PROBLEM TO WORK ON →
Your task is to count the lines of the entries below that include the word "restriction" and to give only the resulting number.

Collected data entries
________________________________________

import Literature.NumberTheory.EllipticCurves.TwoDescentKummerBridgeAdditivePlace
import HarnessLib

/-!
# The descent–Kummer bridge at a completion, CONVERSE direction: a descent pair is a local Kummer class

`TwoDescentKummerBridgeLocal.lean` / `TwoDescentKummerBridgeAdditivePlace.lean` prove, for an elliptic
curve `E/K` (`char K = 0`) with rational `2`-torsion `e₁, e₂, e₃` and a `K`-field `E` (a completion
`K_v`): if the restriction `res_E c` of a class `c ∈ H¹(K, E[2])` lies in the local Kummer condition
`𝓛_E = kummerLocalConditionAt W 2 E` (the image of `E(E)/2 → H¹(Γ_E, E[2])`), then the localised global
components `[a]_E, [b]_E ∈ Eˣ/Eˣ²` of `c` are the descent components `x(P) - e₁`, `x(P) - e₂` of ONE point
`P ∈ (W⁄E)(E)`. THIS FILE proves the converse (Silverman, *AEC*, Prop. X.1.4 read at the completion:
"`(b₁, b₂)` is the image of a point `P ∈ E(K_v)`" ⟹ the class satisfies the local condition at `v`):

* `twoTorsionCharH1_baseChange_injective_pair` — the components `(H¹(χ₁), H¹(χ₂))` of `W⁄E` over `E`
  detect equality of classes of `H¹(E, (W⁄E)[2])` (the tree's `eq_zero_of_twoTorsionCharH1_eq_zero`);
* **`res_mem_kummerLocalConditionAt_of_twoDescentComponent_eq`**: if some `P ∈ (W⁄E)(E)` has
  `x(P) - e₁ ≡ a` and `x(P) - e₂ ≡ b` in `Eˣ/Eˣ²`, where `[a], [b] ∈ Kˣ/Kˣ²` are the global components of
  `c ∈ H¹(K, E[2])`, then `res_E c ∈ 𝓛_E` — indeed `res_E c = localKummerMap P`: both are classes of
  `H¹(Γ_E, E[2](K̄)|_{Γ_E}) ≃ H¹(E, (W⁄E)[2])` (`galH1TorsionBaseChangeEquiv`) with the same two components,
  and `(H¹(χ₁), H¹(χ₂))` is injective over `E`;
* `mem_selmerLocalKer_of_twoDescentComponent_eq` — the same conclusion in the currency of
  `Selmer.lean`: `c ∈ selmerLocalKer W E 2` (`comap_res_kummerLocalConditionAt`);
* `res_mem_kummerLocalConditionAt_iff_exists_twoDescentComponent_pair_eq` — with the direct half
  (`exists_twoDescentComponent_pair_eq_of_res_mem`): **`res_E c ∈ 𝓛_E` iff `([a]_E, [b]_E)` is the descent
  pair of a point of `E(E)`** — the local half of Silverman's identification
  `Sel⁽²⁾(E/K) = {(b₁, b₂) : (b₁, b₂) ∈ δ(E(K_v)) for all v}` (Prop. X.1.4 with X.4.9), now in both directions.

This is the input of the LOWER bound `#Sel⁽²⁾ ≥ …` of a complete `2`-descent (local solubility of the
surviving pairs), complementing the upper-bound files of the cell `bsd-monsky`
(`CongruentNumberEvenMonskySelmerBound.lean` etc.). Theorems only; no named fact.

## References

* [SilvermanAEC2009] J. H. Silverman, *The Arithmetic of Elliptic Curves*, 2nd ed., GTM 106,
  Springer 2009, Thm. X.1.1, Prop. X.1.4, X.§4 (diagram (**) before Thm. X.4.2, Prop. X.4.9).
* [SerreGaloisCohomology1997] J.-P. Serre, *Galois Cohomology*, Springer 1997, I §2.4, II §1.2.
-/

noncomputable section

open scoped Classical

open Field

universe u

namespace WeierstrassCurve

open Literature.NumberTheory.GaloisRepresentations Literature.NumberTheory.EllipticCurves Field
open WeierstrassCurve.Affine DiscreteGaloisModule

variable {K : Type u} [Field K] [CharZero K] (W : WeierstrassCurve K) [W.IsElliptic] {e₁ e₂ e₃ : K}
variable (E : Type u) [Field E] [Algebra K E] [CharZero E]

omit [CharZero K] [W.IsElliptic] in
/-- **Two classes of `H¹(E, (W⁄E)[2])` with the same two components are equal** (`(H¹(χ₁), H¹(χ₂))`
is injective over the completion; Silverman AEC Prop. X.1.4, injectivity of the `2`-descent map, at
the level of `H¹`). [cite: SilvermanAEC2009, Thm. X.1.1, Prop. X.1.4] -/
theorem twoTorsionCharH1_baseChange_injective_pair (h : W.toAffine.SplitTwoTorsion e₁ e₂ e₃)
    [(W.baseChange E).IsElliptic] {x x' : galH1Torsion (W.baseChange E) 2}
    (h₁ : (W.baseChange E).twoTorsionCharH1 (h.map E) x = (W.baseChange E).twoTorsionCharH1 (h.map E) x')
    (h₂ : (W.baseChange E).twoTorsionCharH1 (h.swap₁₂.map E) x =
      (W.baseChange E).twoTorsionCharH1 (h.swap₁₂.map E) x') : x = x' := by
  rw [← sub_eq_zero]
  refine (W.baseChange E).eq_zero_of_twoTorsionCharH1_eq_zero (h.map E) (x - x') ?_ ?_
  · rw [map_sub, h₁, sub_self]
  · rw [map_sub]
    exact sub_eq_zero.mpr h₂

/-- **A DESCENT PAIR IS A LOCAL KUMMER CLASS** (Silverman AEC Prop. X.1.4 at the completion, converse
direction of `exists_twoDescentComponent_pair_eq_of_res_mem`): let `c ∈ H¹(K, E[2])` have global
components `[a]` (`T₁`) and `[b]` (`T₂`), `a, b ∈ Kˣ`, and suppose a point `P ∈ (W⁄E)(E)` has
`x(P) - e₁ ≡ a` and `x(P) - e₂ ≡ b` in `Eˣ/Eˣ²`. Then `res_E c` lies in the local Kummer condition
`𝓛_E = kummerLocalConditionAt W 2 E` (in fact `res_E c = localKummerMap P`): writing
`res_E c = H¹(A⁻¹) x` (`galH1TorsionBaseChangeEquiv`) and `localKummerMap P = H¹(A⁻¹) κ(P)`, the classes
`x` and `κ(P)` of `H¹(E, (W⁄E)[2])` have the same components (naturality `resTwoTorsionCharH1_res`,
`kummerEquiv_resMu_symm`, and `kummerEquiv ∘ H¹(χ₁) ∘ κ = twoDescentComponent`), hence coincide.
[cite: SilvermanAEC2009, Prop. X.1.4, X.§4 diagram (**)] -/
theorem res_mem_kummerLocalConditionAt_of_twoDescentComponent_eq (h : W.toAffine.SplitTwoTorsion e₁ e₂ e₃)
    [(W.baseChange E).IsElliptic] {c : galH1Torsion W 2} (a b : Kˣ)
    (ha : kummerEquiv K 2 (W.twoTorsionCharH1 h c) = Additive.ofMul (QuotientGroup.mk a))
    (hb : kummerEquiv K 2 (W.twoTorsionCharH1 h.swap₁₂ c) = Additive.ofMul (QuotientGroup.mk b))
    (P : (W.baseChange E).toAffine.Point)
    (hPa : Affine.Point.twoDescentComponent (W.baseChange E).toAffine
        (algebraMap K E e₁) (algebraMap K E e₂) (algebraMap K E e₃) P =
      QuotientGroup.mk (Units.map (algebraMap K E : K →* E) a))
    (hPb : Affine.Point.twoDescentComponent (W.baseChange E).toAffine
        (algebraMap K E e₂) (algebraMap K E e₁) (algebraMap K E e₃) P =
      QuotientGroup.mk (Units.map (algebraMap K E : K →* E) b)) :
    galoisCohomology.res (W.torsionGaloisModule 2) E 1 c ∈ W.kummerLocalConditionAt 2 E := by
  have h2 : (2 : ℤ) ≠ 0 := two_ne_zero
  set r := galoisCohomology.res (W.torsionGaloisModule 2) E 1 c with hr
  -- `res_E c = H¹(A⁻¹) x` and `localKummerMap P = H¹(A⁻¹) x'`
  obtain ⟨x, hx⟩ := (W.galH1TorsionBaseChangeEquiv E h2).surjective r
  rw [galH1TorsionBaseChangeEquiv_apply] at hx
  set x' : galH1Torsion (W.baseChange E) 2 :=
    kummerMapTorsion (W.baseChange E) 2 (W.two_zsmul_geomPoints_baseChange_surjective E) P with hx'
  have hloc : W.localKummerMap E h2 P = cohomologyMap (W.torsionTransferInvHom (E := E) h2) 1 x' :=
    W.localKummerMap_eq_cohomologyMap_kummerMapTorsion E h2 (W.two_zsmul_geomPoints_baseChange_surjective E) P
  -- the components of `x`: the localised global components
  have hxa : kummerEquiv E 2 ((W.baseChange E).twoTorsionCharH1 (h.map E) x) =
      Additive.ofMul (QuotientGroup.mk (Units.map (algebraMap K E : K →* E) a)) := by
    have hc' : W.twoTorsionCharH1 h c = (kummerEquiv K 2).symm (Additive.ofMul (QuotientGroup.mk a)) := by
      rw [← ha, AddEquiv.symm_apply_apply]
    rw [← W.resTwoTorsionCharH1_cohomologyMap_torsionTransferInvHom E h, hx, hr, resTwoTorsionCharH1_res,
      hc', kummerEquiv_resMu_symm]
  have hxb : kummerEquiv E 2 ((W.baseChange E).twoTorsionCharH1 (h.swap₁₂.map E) x) =
      Additive.ofMul (QuotientGroup.mk (Units.map (algebraMap K E : K →* E) b)) := by
    have hc' : W.twoTorsionCharH1 h.swap₁₂ c =
        (kummerEquiv K 2).symm (Additive.ofMul (QuotientGroup.mk b)) := by
      rw [← hb, AddEquiv.symm_apply_apply]
    rw [← W.resTwoTorsionCharH1_cohomologyMap_torsionTransferInvHom E h.swap₁₂, hx, hr,
      resTwoTorsionCharH1_res, hc', kummerEquiv_resMu_symm]
  -- the components of `x'`: the descent components of `P`
  have hx'a : kummerEquiv E 2 ((W.baseChange E).twoTorsionCharH1 (h.map E) x') =
      Additive.ofMul (QuotientGroup.mk (Units.map (algebraMap K E : K →* E) a)) := by
    rw [hx', (W.baseChange E).kummerEquiv_twoTorsionCharH1_kummerMapTorsion (h.map E), hPa]
  have hx'b : kummerEquiv E 2 ((W.baseChange E).twoTorsionCharH1 (h.swap₁₂.map E) x') =
      Additive.ofMul (QuotientGroup.mk (Units.map (algebraMap K E : K →* E) b)) := by
    rw [hx', (W.baseChange E).kummerEquiv_twoTorsionCharH1_kummerMapTorsion (h.swap₁₂.map E), hPb]
  have hxx' : x = x' :=
    W.twoTorsionCharH1_baseChange_injective_pair E h
      ((kummerEquiv E 2).injective (hxa.trans hx'a.symm)) ((kummerEquiv E 2).injective (hxb.trans hx'b.symm))
  rw [← hx, hxx', ← hloc]
  exact W.localKummerMap_mem E h2 P

/-- **A descent pair is a local Kummer class, in the currency of `Selmer.lean`**: under the hypotheses
of `res_mem_kummerLocalConditionAt_of_twoDescentComponent_eq`, `c ∈ selmerLocalKer W E 2` (the class
dies in `H¹(Γ_E, E(K̄_E))`; `selmerLocalKer = res_E⁻¹ 𝓛_E`, `comap_res_kummerLocalConditionAt`).
[cite: SilvermanAEC2009, Prop. X.1.4, X.§4 diagram (**)] -/
theorem mem_selmerLocalKer_of_twoDescentComponent_eq (h : W.toAffine.SplitTwoTorsion e₁ e₂ e₃)
    [(W.baseChange E).IsElliptic] {c : galH1Torsion W 2} (a b : Kˣ)
    (ha : kummerEquiv K 2 (W.twoTorsionCharH1 h c) = Additive.ofMul (QuotientGroup.mk a))
    (hb : kummerEquiv K 2 (W.twoTorsionCharH1 h.swap₁₂ c) = Additive.ofMul (QuotientGroup.mk b))
    (P : (W.baseChange E).toAffine.Point)
    (hPa : Affine.Point.twoDescentComponent (W.baseChange E).toAffine
        (algebraMap K E e₁) (algebraMap K E e₂) (algebraMap K E e₃) P =
      QuotientGroup.mk (Units.map (algebraMap K E : K →* E) a))
    (hPb : Affine.Point.twoDescentComponent (W.baseChange E).toAffine
        (algebraMap K E e₂) (algebraMap K E e₁) (algebraMap K E e₃) P =
      QuotientGroup.mk (Units.map (algebraMap K E : K →* E) b)) :
    c ∈ selmerLocalKer W E 2 :=
  (SetLike.ext_iff.mp (W.comap_res_kummerLocalConditionAt 2 E) c).mp
    (W.res_mem_kummerLocalConditionAt_of_twoDescentComponent_eq E h a b ha hb P hPa hPb)

/-- **The local Selmer condition IS membership in the descent image** (Silverman AEC Prop. X.1.4 at a
completion, both directions): for `c ∈ H¹(K, E[2])` with global components `[a]`, `[b]`, the restriction
`res_E c` lies in the local Kummer condition `𝓛_E` iff `([a]_E, [b]_E)` is the pair of descent components
`(x(P) - e₁, x(P) - e₂)` of some `P ∈ E(E)`. [cite: SilvermanAEC2009, Prop. X.1.4, Prop. X.4.9] -/
theorem res_mem_kummerLocalConditionAt_iff_exists_twoDescentComponent_pair_eq
    (h : W.toAffine.SplitTwoTorsion e₁ e₂ e₃) [(W.baseChange E).IsElliptic] {c : galH1Torsion W 2} (a b : Kˣ)
    (ha : kummerEquiv K 2 (W.twoTorsionCharH1 h c) = Additive.ofMul (QuotientGroup.mk a))
    (hb : kummerEquiv K 2 (W.twoTorsionCharH1 h.swap₁₂ c) = Additive.ofMul (QuotientGroup.mk b)) :
    galoisCohomology.res (W.torsionGaloisModule 2) E 1 c ∈ W.kummerLocalConditionAt 2 E ↔
      ∃ P : (W.baseChange E).toAffine.Point,
        Affine.Point.twoDescentComponent (W.baseChange E).toAffine
            (algebraMap K E e₁) (algebraMap K E e₂) (algebraMap K E e₃) P =
          QuotientGroup.mk (Units.map (algebraMap K E : K →* E) a) ∧
        Affine.Point.twoDescentComponent (W.baseChange E).toAffine
            (algebraMap K E e₂) (algebraMap K E e₁) (algebraMap K E e₃) P =
          QuotientGroup.mk (Units.map (algebraMap K E : K →* E) b) :=
  ⟨fun hc => W.exists_twoDescentComponent_pair_eq_of_res_mem E h hc a b ha hb,
    fun ⟨P, hPa, hPb⟩ => W.res_mem_kummerLocalConditionAt_of_twoDescentComponent_eq E h a b ha hb P hPa hPb⟩

end WeierstrassCurve

end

________________________________________

EXPECTED ANSWER →
2